Пусть я буду выглядеть полной развалюхой, слабаком, но я был счастлив в тот момент. Невозможно описать счастье в такие идиотские минуты. Не существует таких слов, ни матерных, ни высокопарных, никаких, чтобы сказать то, что говорит внутри. Сраное счастье, передача чувств и опыта не поддаются описанию. Поглядеть на это ближе? Что тут счастливого? Зима, таскаешься по улице с пивом, где в бутылке плавает лед, рядом идет девушка с жутко накрашенными бровями, которая полчаса назад пыталась сравнять меня с калом, выудить из меня идиотские слова, которые повторяют в бестолковых сериалах. А в это время, ты идешь и понимаешь, что ты, черт возьми, счастлив, и даже не можешь описать своего грандиозного счастья. Хочется назвать такого человека ремарковским «последним романтиком»? Нет, последней, бессловесной тварью.
Настроение у Розы поднималось, как ртуть в градуснике у лихорадочного больного. Я счастливо и отрешено думал, какого ж хера мне делать дальше? Тринадцатое января, а девятнадцатого – у Розы день рождения, а двадцатого января в расписании экзаменов стоял зловещий предмет Лафортаньяны. Но мне было наплевать на эту психованную истеричку, я переживал, что у меня было всего пять дней, чтобы девятнадцатого января Роза была счастливой. Сраное счастье, которое я должен был ей подарить. Ненавистные люди всю свою жизнь становятся консерваторами, либералистами, идеалистами, херистами, но беда в том, что неважно какую философию человек избирает – счастье он получает не от своих идиотских мыслей или иной херни, а от материализма. Люди мгновенно становятся материалистами, как только речь заходит о счастье, при этом у нас хватает наглости говорит всем подряд, что я – идеалист, я питаюсь никчемной духовной пищей. Ха-ха! Сколько бы мы не сожрали своей духовной пищи, все равно без материальной пищи – сдохнем. А женщина сдохнет без материального подарка. Это же элементарно, стоит просто представить лицо девушки, когда ты даришь ей билет в консерваторию на затраханный до мозга костей концерт Вивальди, который лбом, наверное, пробил уже крышку гроба, от исполнения его произведений нелепыми и бездарными музыкантами. А представить лицо девушки, когда перед ней открывается что-то дорогое, блестящее или конверт, испускающий запах денег и тому подобная херня.
Мне не было жалко для любимой девушки никакой херни, я не против материализма, но где мне было взять основное материальное говно – деньги, на фигню, желаемую девушкой?

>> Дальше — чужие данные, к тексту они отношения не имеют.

import Summits.BirchSwinnertonDyer.BirchSwinnertonDyer.Theorems.SchneiderFreeAdditiveX3KrizLiHypothesisThreeAutomatic
import Summits.BirchSwinnertonDyer.BirchSwinnertonDyer.Theorems.SchneiderFreeAdditiveX3BranchIMCRebaseCovolume
import Summits.BirchSwinnertonDyer.Rank1Residual.Additive.RamifiedOrdinaryLineTransport
import Summits.BirchSwinnertonDyer.Rank1Residual.Additive.GordRamifiedOrdinaryLine
import Literature.NumberTheory.EllipticCurves.SerreOpenImageOrdinaryInertiaProofs
import Literature.NumberTheory.EllipticCurves.SerreOpenImageOfLocalInputProofs
import HarnessLib

/-!
# Kriz–Li 2019 Thm. 1.20, hypothesis (1) at the prime `p` itself, Galois side: on the (G-ord, `e = 2`) cell of the K1 door
# (`W = C • V^{(p*)}`, `V` good ordinary at `p`) and `p ≥ 5`, the isogeny character `r` of every rational `p`-line of `W[p]` is,
# on the inertia group at `p`, either the Kummer sign `ε = χ_{p*}` or `ε · χ̄_p` — so BOTH `r` and `r⁻¹χ̄_p` are RAMIFIED at `p`
# (route `SchneiderFreeAdditiveX3`, Kriz–Li corner; general lemmas)

Cell `bsd-schneider-ideate`, seat `bsd-schneider-door-c5` (prover, generation 37; `--supports` 19177 as helper).  PARTITION: board row
B6 ∩ X3 ∩ sst-twist, `r = 1`, (G-ord, `e = 2`) half at `p ≥ 5` (131 census pairs at `p = 5`, 16 at `7`, 2 at `13`, the `p = 37` row;
class-wide) — the KRIZ–LI SUB-LOCUS; types-the-object-of nothing new; closes none of B6's cells; BSD NOT advanced; «closes rung: none».
bears_on: K1-door (19177).

WHY.  `KrizLiThreeAutomatic` (this seat, p744748) made Kriz–Li's hypothesis (3) (the additive primes `ℓ ≠ p`) automatic at `p ≥ 5`.
Hypothesis (1) — «`ψ(p) ≠ 1` and `(ψ⁻¹ω)(p) ≠ 1`» — concerns the prime `p` itself, where the component-group count of (3) is not
available.  On the (G-ord, `e = 2`) cell the local structure at `p` is explicit instead: `W = C • V^{(p*)}` with `V` good ORDINARY at `p`
(`SchneiderFree.exists_goodOrd_partner_of_subGordTwo_odd`), Serre's Prop. 11 gives `V[p]|_{I_p} ≅ (χ̄_p ∗; 0 𝟙)`, and the twist multiplies by
the Kummer sign `ε(τ) = τ√p*/√p*`.  Hence the character `r` of any rational `p`-line of `W` restricts to `I_p` as `ε` or as `ε·χ̄_p`; since
`ε` takes the value `−1` (`p` ramifies in `ℚ(√p*)`) and `χ̄_p` takes the value `2 ∉ {±1}` (`p ≥ 5`) on `I_p`, both `r` and `r⁻¹χ̄_p` are
non-trivial on `I_p`.  The sequel `…KrizLiHypothesisOneAutomaticDoor` turns this into `p ∣ f(ψ)` and `p ∣ f(ψ⁻¹ω)`, i.e. hypothesis (1).

WHAT.
* §1 `exists_ordinaryLine_smul_eq_modNCyclotomicCharacter` — Serre's ordinary line WITH ITS CHARACTER: for `V/ℚ` globally minimal, good
  ordinary at `p`, `𝔓 ∣ p` a prime of `\bar ℤ`: `v₀ ≠ 0` in `V[p]` with `τ x − x ∈ ℤ v₀` and **`τ v₀ = χ̄_p(τ) v₀`** for every `τ ∈ I_𝔓` (the
  tree's `exists_line_of_not_dvd_frobeniusTrace_of_mem_primesAbove` plus the determinant argument of `exists_mem_inertia_smul_eq_of_sub_mem_line`,
  read for an arbitrary inertia element: `det ρ̄ = χ̄_p`, `det_frame_galoisRepTorsion_eq`).
* §2 `intCast_eq_intCast_of_zsmul_eq` (scalars on a point of order `p` are determined mod `p`);
  **`isogenyCharacter_inertia_dichotomy_of_twist`** — for `W = C • V^{(d)}`, `V` good ordinary at `p`, a rational `p`-line `⟨T⟩ ≤ W[p]` with
  character `r` (`σT = r(σ)T`): on `I_𝔓` EITHER `r(τ) = ε(τ)` OR `r(τ) = ε(τ)·χ̄_p(τ)`, `ε(τ) = ±1` the sign of `τ` on `√d` (the twisting
  isomorphism `V(ℚ̄) ≃ W(ℚ̄)` of `Rank1Residual.Additive.exists_addEquiv_geomPoints_of_model_twist_sign`, sign-equivariant along `√d`; the line
  `ℤ·g⁻¹T ≤ V[p]` is `Γ_ℚ`-stable, so it is Serre's line — character `χ̄_p` — or meets it trivially — inertia acts trivially on it);
  **`exists_mem_inertia_isogenyCharacter_ne_at_p_of_pStar_twist`** — for `d = p*`, `p ≥ 5`: at the prime `𝔓₀ = adicCompletionPrime ℚ v`
  above `p` there are `τ ∈ I_{𝔓₀}` with `r(τ) ≠ 1` and `τ′ ∈ I_{𝔓₀}` with `r(τ′) ≠ χ̄_p(τ′)` (witnesses: the Kummer element
  `Additive.exists_mem_absInertia_smul_geomSqrt_pStar_eq_neg`, and `χ̄_p(τ) = 2` from `exists_mem_inertia_modNCyclotomicCharacter_eq`).

HONEST FRAMING: UNCONDITIONAL tree theorems (no definition, no named fact, no `sorry`); pure Galois-module statements about elliptic curves;
nothing about BSD is proved; the branch cruxes r2/r3 are untouched; «closes rung: none».
References: [Serre1972] §1.11 Prop. 11 and Cor.; [SilvermanAEC2009] X.5 Cor. 5.4, VII.5.1; [Mazur1978] §5 (p. 148); [KrizLi2019] Thm. 1.20
(pp. 7–8) hypothesis (1); [Lang1983] Ch. 6 Prop. 1.3 (Kummer); [NeukirchANT1999] Ch. II §9 (9.6); this seat p744748 (`KrizLiThreeAutomatic`).
-/

set_option autoImplicit false
-- `Summit.<P>.<Sub>` repeats `BirchSwinnertonDyer` by the tree's layout convention (D-0017)
set_option linter.dupNamespace false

– Ты меня любишь? – вот от этого вопроса я чуть не выронил бутылку, не споткнулся об собственную ногу и не выругался матом.
Я остановился и уставился на запорошенные снегом деревья. Это был охренительный провал. Если я хотя бы смотрел на нее, а не на гадкие снежные ветки, может я бы быстро ответил на этот наглый вопрос.
– В чем дело? – спросила она, пытаясь отвлечь меня от злосчастного дерева.
– Ни в чем… – прошептал я.
Мне было не по себе от таких вопросов. Я впал в ступор, а Роза, судя по ее лицу, впала в приступ бешенства. Девушки думают, что парням нечего стесняться, что мы не имеем права бояться, смущаться… В общем, мужик – это сраный робот, которого природа сотворила для воспроизведения потомства, больше от нас толку никакого. Роза не понимала, что я смущался говорить такие слова, то есть она считала меня мудлом, который боится сказать о том, что чувствует. И мне было плевать на это!
– Что значит «ни в чем»? – переспросила она, приподняв брови.
Она приготовилась нападать на меня по своей глупости.
– Ты не хочешь отвечать на мой вопрос? Или ты стесняешься?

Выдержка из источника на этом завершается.